Царь тайком плакал на этом богослужении. Дионисий показал всё своё дарование, ни разу не заглянул в книги, всю литургию, все песнопения исполнял по памяти.

— Ты мне люб, отче Дионисий. Будешь всегда служить в Успенском соборе, — сказал Иван Грозный после литургии.

Дионисий был счастлив, он достиг той высоты положения, о которой ему и не грезилось. Денно и нощно молил Бога о ниспослании царю здоровья и долголетия. В ответ на сие изливалась царская милость. И вскоре Иван Грозный возвёл Дионисия на высшую ступень церковной иерархии, сделал его митрополитом Московским.

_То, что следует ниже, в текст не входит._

/-- The hypotheses of the stage: the wires read `S`, adjacency reads `G`, colours are `< D`, the bounds. -/
structure Hyp (Da : DAnalysis P V N T D U X lam) (x : ι → Bool) (G : SimpleGraph V) (S : WState V) : Prop where
  /-- the input wires read the state -/
  reads : Da.Reads x S
  /-- adjacency -/
  adj_iff : ∀ a b, wval x (P.sem x) (Da.adj a b) = true ↔ G.Adj a b
  /-- colours are below `D` -/
  col_lt : ∀ v, S.col v < D
  /-- count bound -/
  hN : Fintype.card V ^ 2 ≤ N
  /-- round bound -/
  hT : Fintype.card V ≤ T

variable (h : Da.Hyp x G S)
include h

omit [DecidableRel G.Adj] in
/-- Block sizes against the bounds. [folklore] -/
theorem card_le_N (A : Finset V) : A.card ≤ N :=
  ((card_le_univ A).trans (Nat.le_self_pow two_ne_zero _)).trans h.hN

omit [DecidableRel G.Adj] in
/-- Block sizes against the bounds, squared. [folklore] -/
theorem card_sq_le_N (A : Finset V) : A.card ^ 2 ≤ N :=
  (Nat.pow_le_pow_left (card_le_univ A) 2).trans h.hN

/-! ### Negations, order, kernel -/

omit [DecidableRel G.Adj] in
/-- `nmem`. [folklore] -/
theorem sem_nmem (v : V) : P.sem x (Da.nmem v) = true ↔ v ∉ S.A := by
  rw [P.sem_nor_singleton (Da.kind_nmem v) (Da.srcs_nmem v), Bool.not_eq_true', ← Bool.not_eq_true, h.reads.mem_iff]

omit [DecidableRel G.Adj] in
/-- `ncons`. [folklore] -/
theorem sem_ncons (v : V) : P.sem x (Da.ncons v) = true ↔ v ∉ S.C := by
  rw [P.sem_nor_singleton (Da.kind_ncons v) (Da.srcs_ncons v), Bool.not_eq_true', ← Bool.not_eq_true, h.reads.cons_iff]

omit [DecidableRel G.Adj] in
/-- **The order wires read the order of the colouring.** [folklore] -/
theorem sem_lt_iff (u v : V) : P.sem x (Da.O.lt u v) = true ↔ S.col u < S.col v :=
  Da.O.sem_lt_iff (fun u c => by rw [Da.O_val]; exact h.reads.val_iff u c) h.col_lt u v

omit [DecidableRel G.Adj] in
/-- **The kernel wires read the kernel of the colouring.** [folklore] -/
theorem sem_eq_iff (u v : V) : P.sem x (Da.O.eq u v) = true ↔ S.col u = S.col v :=
  Da.O.sem_eq_iff (fun u c => by rw [Da.O_val]; exact h.reads.val_iff u c) h.col_lt u v

/-! ### Components and the section test -/

/-- **Reachability reads the switching components of the block.** [folklore] -/
theorem sem_reach_iff (u w : V) :
    P.sem x (Da.C.R.r (Fin.last T) u w) = true ↔ u ∈ S.A ∧ w ∈ BranchSum.swReach G S.A S.col u :=
  Da.C.sem_r_iff_swReach (fun u => by rw [Da.CS_mem]; exact h.reads.mem_iff u)
    (fun a b => by rw [Da.CS_adj]; exact h.adj_iff a b)
    (fun a _ b _ => by rw [Da.CS_eq, wval_inr]; exact sem_eq_iff h a b)
    (card_sq_le_N h _) ((card_le_univ _).trans h.hT) u w

/-- `all u`: the component of `u` is the whole block (for `u` in the block). [folklore] -/
theorem sem_all_iff {u : V} (hu : u ∈ S.A) : P.sem x (Da.all u) = true ↔ BranchSum.swReach G S.A S.col u = S.A := by
  rw [P.sem_and (Da.kind_all u), Da.srcs_all]
  simp only [mem_image, mem_univ, true_and, forall_exists_index, forall_apply_eq_imp_iff, wval_inr]
  have hcov : ∀ w, P.sem x (Da.cov u w) = true ↔ (w ∈ S.A → w ∈ BranchSum.swReach G S.A S.col u) := by
    intro w
    rw [P.sem_or (Da.kind_cov u w), Da.srcs_cov]
    simp only [mem_insert, mem_singleton, exists_eq_or_imp, exists_eq_left, wval_inr, sem_nmem h, sem_reach_iff h]
    tauto
  simp only [hcov]
  constructor
  · intro H
    exact Subset.antisymm (BranchSum.swReach_subset _ _ _) fun w hw => H w hw
  · intro H w hw; rw [H]; exact hw

/-- **`isAND` reads the section condition.** [folklore] -/
theorem sem_isAND_iff : P.sem x Da.isAND = true ↔ IsAND G S := by
  rw [P.sem_or Da.kind_isAND, Da.srcs_isAND]
  simp only [mem_image, mem_univ, true_and, exists_exists_eq_and, wval_inr]
  unfold IsAND
  constructor
  · rintro ⟨u, hu⟩
    rw [P.sem_and (Da.kind_disc u), Da.srcs_disc] at hu
    simp only [mem_insert, mem_singleton, forall_eq_or_imp, forall_eq, h.reads.mem_iff, wval_inr,
      P.sem_nor_singleton (Da.kind_nall u) (Da.srcs_nall u), Bool.not_eq_true'] at hu
    refine ⟨u, hu.1, fun heq => ?_⟩
    have := (sem_all_iff h hu.1).2 heq
    rw [this] at hu
    exact Bool.noConfusion hu.2
  · rintro ⟨u, hu, hne⟩
    refine ⟨u, ?_⟩
    rw [P.sem_and (Da.kind_disc u), Da.srcs_disc]
    simp only [mem_insert, mem_singleton, forall_eq_or_imp, forall_eq, h.reads.mem_iff, wval_inr,
      P.sem_nor_singleton (Da.kind_nall u) (Da.srcs_nall u), Bool.not_eq_true']
    refine ⟨hu, ?_⟩
    cases hs : P.sem x (Da.all u)
    · rfl
    · exact absurd ((sem_all_iff h hu).1 hs) hne

/-- `nisAND`. [folklore] -/
theorem sem_nisAND_iff : P.sem x Da.nisAND = true ↔ ¬ IsAND G S := by
  rw [P.sem_nor_singleton Da.kind_nisAND Da.srcs_nisAND, wval_inr, Bool.not_eq_true', ← Bool.not_eq_true, sem_isAND_iff h]

omit [DecidableRel G.Adj] in
/-- **`big2` reads `2 ≤ |block|`.** [folklore] -/
theorem sem_big2_iff : P.sem x Da.big2 = true ↔ 2 ≤ S.A.card := by
  rw [P.sem_atLeast_trueCount Da.kind_big2 Da.srcs_big2]
  unfold SymProg.trueCount
  rw [filter_image, card_image_of_injective _ Da.mem_injective]
  have : (univ.filter fun u => wval x (P.sem x) (Da.mem u) = true) = S.A := by
    ext u; simp only [mem_filter, mem_univ, true_and, h.reads.mem_iff]
  rw [this]

omit [DecidableRel G.Adj] in
/-- `nbig2`. [folklore] -/
theorem sem_nbig2_iff : P.sem x Da.nbig2 = true ↔ ¬ 2 ≤ S.A.card := by
  rw [P.sem_nor_singleton Da.kind_nbig2 Da.srcs_nbig2, wval_inr, Bool.not_eq_true', ← Bool.not_eq_true, sem_big2_iff h]

/-- **`isOR` reads "connected with at least two vertices".** [folklore] -/
theorem sem_isOR_iff : P.sem x Da.isOR = true ↔ ¬ IsAND G S ∧ 2 ≤ S.A.card := by
  rw [P.sem_and Da.kind_isOR, Da.srcs_isOR]
  simp only [mem_insert, mem_singleton, forall_eq_or_imp, forall_eq, wval_inr, sem_nisAND_iff h, sem_big2_iff h]

/-! ### Stop, frozen, the AND-test -/

omit [DecidableRel G.Adj] in
/-- **`stop` reads the stop condition of the label.** [folklore] -/
theorem sem_stop_iff : P.sem x Da.stop = true ↔ Stop (lab Da) S := by
  rw [P.sem_and Da.kind_stop, Da.srcs_stop]
  simp only [mem_union, mem_image, mem_sdiff, mem_univ, true_and]
  unfold Stop
  constructor
  · intro H
    have hm : ∀ v ∈ U, v ∈ S.A := fun v hv => (h.reads.mem_iff v).1 (H _ (Or.inl (Or.inl ⟨v, hv, rfl⟩)))
    have hnm : ∀ v ∉ U, v ∉ S.A := fun v hv => (sem_nmem h v).1 (H _ (Or.inl (Or.inr ⟨v, hv, rfl⟩)))
    have hc : ∀ v ∈ X, v ∈ S.C := fun v hv => (h.reads.cons_iff v).1 (H _ (Or.inr (Or.inl ⟨v, hv, rfl⟩)))
    have hnc : ∀ v ∉ X, v ∉ S.C := fun v hv => (sem_ncons h v).1 (H _ (Or.inr (Or.inr ⟨v, hv, rfl⟩)))
    refine ⟨?_, ?_⟩
    · ext v; by_cases hv : v ∈ U
      · exact ⟨fun _ => hv, fun _ => hm v hv⟩
      · exact ⟨fun hvA => absurd hvA (hnm v hv), fun hvU => absurd hvU hv⟩
    · ext v; by_cases hv : v ∈ X
      · exact ⟨fun _ => hv, fun _ => hc v hv⟩
      · exact ⟨fun hvC => absurd hvC (hnc v hv), fun hvX => absurd hvX hv⟩
  · rintro ⟨hA, hC⟩ w hw
    rcases hw with (⟨v, hv, rfl⟩ | ⟨v, hv, rfl⟩) | (⟨v, hv, rfl⟩ | ⟨v, hv, rfl⟩)
    · rw [h.reads.mem_iff, hA]; exact hv
    · rw [wval_inr, sem_nmem h, hA]; exact hv
    · rw [h.reads.cons_iff, hC]; exact hv
    · rw [wval_inr, sem_ncons h, hC]; exact hv

omit [DecidableRel G.Adj] in
/-- **`frozen` reads "dead or stopped".** [folklore] -/
theorem sem_frozen_iff : P.sem x Da.frozen = true ↔ S.dead = true ∨ Stop (lab Da) S := by
  rw [P.sem_or Da.kind_frozen, Da.srcs_frozen]
  simp only [mem_insert, mem_singleton, exists_eq_or_imp, exists_eq_left, h.reads.dead_iff, wval_inr, sem_stop_iff h]

omit [DecidableRel G.Adj] in
/-- `nfrozen`. [folklore] -/
theorem sem_nfrozen_iff : P.sem x Da.nfrozen = true ↔ ¬ (S.dead = true ∨ Stop (lab Da) S) := by
  rw [P.sem_nor_singleton Da.kind_nfrozen Da.srcs_nfrozen, wval_inr, Bool.not_eq_true', ← Bool.not_eq_true,
    sem_frozen_iff h]

/-- **`andok` reads the AND-test of the walk.** [folklore] -/
theorem sem_andok_iff : P.sem x Da.andok = true ↔ AndOK G (lab Da) S := by
  unfold AndOK
  by_cases hU : U.Nonempty
  · have hk : P.kind Da.andok = Kind.and := by rw [Da.kind_andok, if_pos hU]
    rw [P.sem_and hk, Da.srcs_andok, if_pos hU]
    simp only [mem_image, mem_product, Prod.exists, forall_exists_index, and_imp]
    constructor
    · intro H
      refine ⟨hU, fun u hu u' hu' => ?_⟩
      have := H _ u u' hu hu' rfl
      rw [wval_inr, sem_reach_iff h] at this
      exact this.2
    · rintro ⟨-, H⟩ _ u u' hu hu' rfl
      rw [wval_inr, sem_reach_iff h]
      exact ⟨BranchSum.swReach_subset _ _ _ (H u hu u hu), H u hu u' hu'⟩
  · have hk : P.kind Da.andok = Kind.or := by rw [Da.kind_andok, if_neg hU]
    rw [P.sem_or hk, Da.srcs_andok, if_neg hU]
    simp only [notMem_empty, false_and, exists_false, false_iff, not_and]
    exact fun h' => absurd h' hU

/-- `nandok`. [folklore] -/
theorem sem_nandok_iff : P.sem x Da.nandok = true ↔ ¬ AndOK G (lab Da) S := by
  rw [P.sem_nor_singleton Da.kind_nandok Da.srcs_nandok, wval_inr, Bool.not_eq_true', ← Bool.not_eq_true, sem_andok_iff h]

/-! ### The first smallest cell and the OR-choice -/

omit [Fintype V] h in
/-- Connectedness in `swReach` form gives the cut form. [folklore] -/
theorem connIn_of_forall_swReach {A : Finset V} {c : V → ℕ} (hconn : ∀ u ∈ A, BranchSum.swReach G A c u = A) :
    ConnIn G A c := by
  intro S' hS' hne hneq
  obtain ⟨v, hv⟩ := hne
  have hvA : v ∈ A := hS' hv
  have hnot : ¬ BranchSum.swReach G A c v ⊆ S' := fun hsub => hneq (Subset.antisymm hS' (hconn v hvA ▸ hsub))
  obtain ⟨a, ha, b, hb, hab⟩ := BranchSum.swReach_cut (G := G) c hv hnot
  refine ⟨a, (mem_inter.1 ha).1, b, mem_sdiff.2 ⟨?_, (mem_sdiff.1 hb).2⟩, hab⟩
  exact BranchSum.swReach_subset _ _ _ (mem_sdiff.1 hb).1

omit [Fintype V] h in
/-- Under the walk invariant at a connected state, the `ReplayIter`-style hypothesis holds. [folklore] -/
theorem inv_of_winv {n : ℕ} (hW : WInv G n S) (hA : ¬ IsAND G S) : 2 ≤ S.A.card → EqIn G S.A S.col ∧ ConnIn G S.A S.col := by
  intro _
  refine ⟨hW.eqIn, connIn_of_forall_swReach fun u hu => ?_⟩
  by_contra hne
  exact hA ⟨u, hu, hne⟩

omit [DecidableRel G.Adj] in
/-- The part of the `MinCell` gadget is the block. [folklore] -/
theorem part_M : Da.M.part x = S.A := by
  ext u; unfold MinCell.part MinCell.Mem
  simp only [mem_filter, mem_univ, true_and, Da.M_mem]
  exact h.reads.mem_iff u

omit [DecidableRel G.Adj] in
/-- The `MinCell` gadget reads the colouring of the block. [folklore] -/
theorem reads_M : Da.M.Reads x (fun a : Da.M.part x => S.col a) where
  eq_iff a b := by rw [Da.M_eq, wval_inr]; exact sem_eq_iff h a b
  lt_iff a b := by rw [Da.M_lt, wval_inr]; exact sem_lt_iff h a b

Смерть Ивана Грозного потрясла Дионисия. Никто на Руси не переживал подобного горя, отчаяния и печали, какие постигли царского любимца. Были часы, когда Дионисий вновь хотел уйти в монастырь. Ему казалось, что ещё не успеют остыть ноги царя, как он будет низвергнут с церковного трона. Ан нет. Миновали сороковины. Пришёл час венчания на царствие Фёдора, всё оставалось в жизни Дионисия незыблемым.

Но начали пробиваться к жизни новые подземные ключи. Борис Годунов становится правителем, обретает силу и власть. Царь Фёдор, послушный его воле, зовёт к себе духовным отцом не его, Дионисия, а Иова. И Дионисий понял, что его звезда, освещавшая последние годы жизнь невечерним светом, стала угасать. Он увидел, что мшеломство Иова и Бориса одолело его, и стал искать покровителя. Присматривался-примерялся к Василию Шуйскому, заигрывал с лихим оружничим Богданом Бельским, наконец — пел осанну Фёдору Мстиславскому. Но все они показались Дионисию ненадёжными покровителями. И Дионисий связал тогда свои чаяния и надежды с родом Никитичей. Сам Никита Романов был уже стар, немощен и дышал на ладан. Но поросль его — пятеро сынов — поднялись словно дубы. На них можно было опереться. Тем более, что они приходились царю братаничами по матери. Знал Дионисий, что как только окажется в стане Романовых, так сразу же из неугодного Борису Годунову священнослужителя превратится в супротивника. Но сие его не пугало. Он свято верил в звезду Романовых.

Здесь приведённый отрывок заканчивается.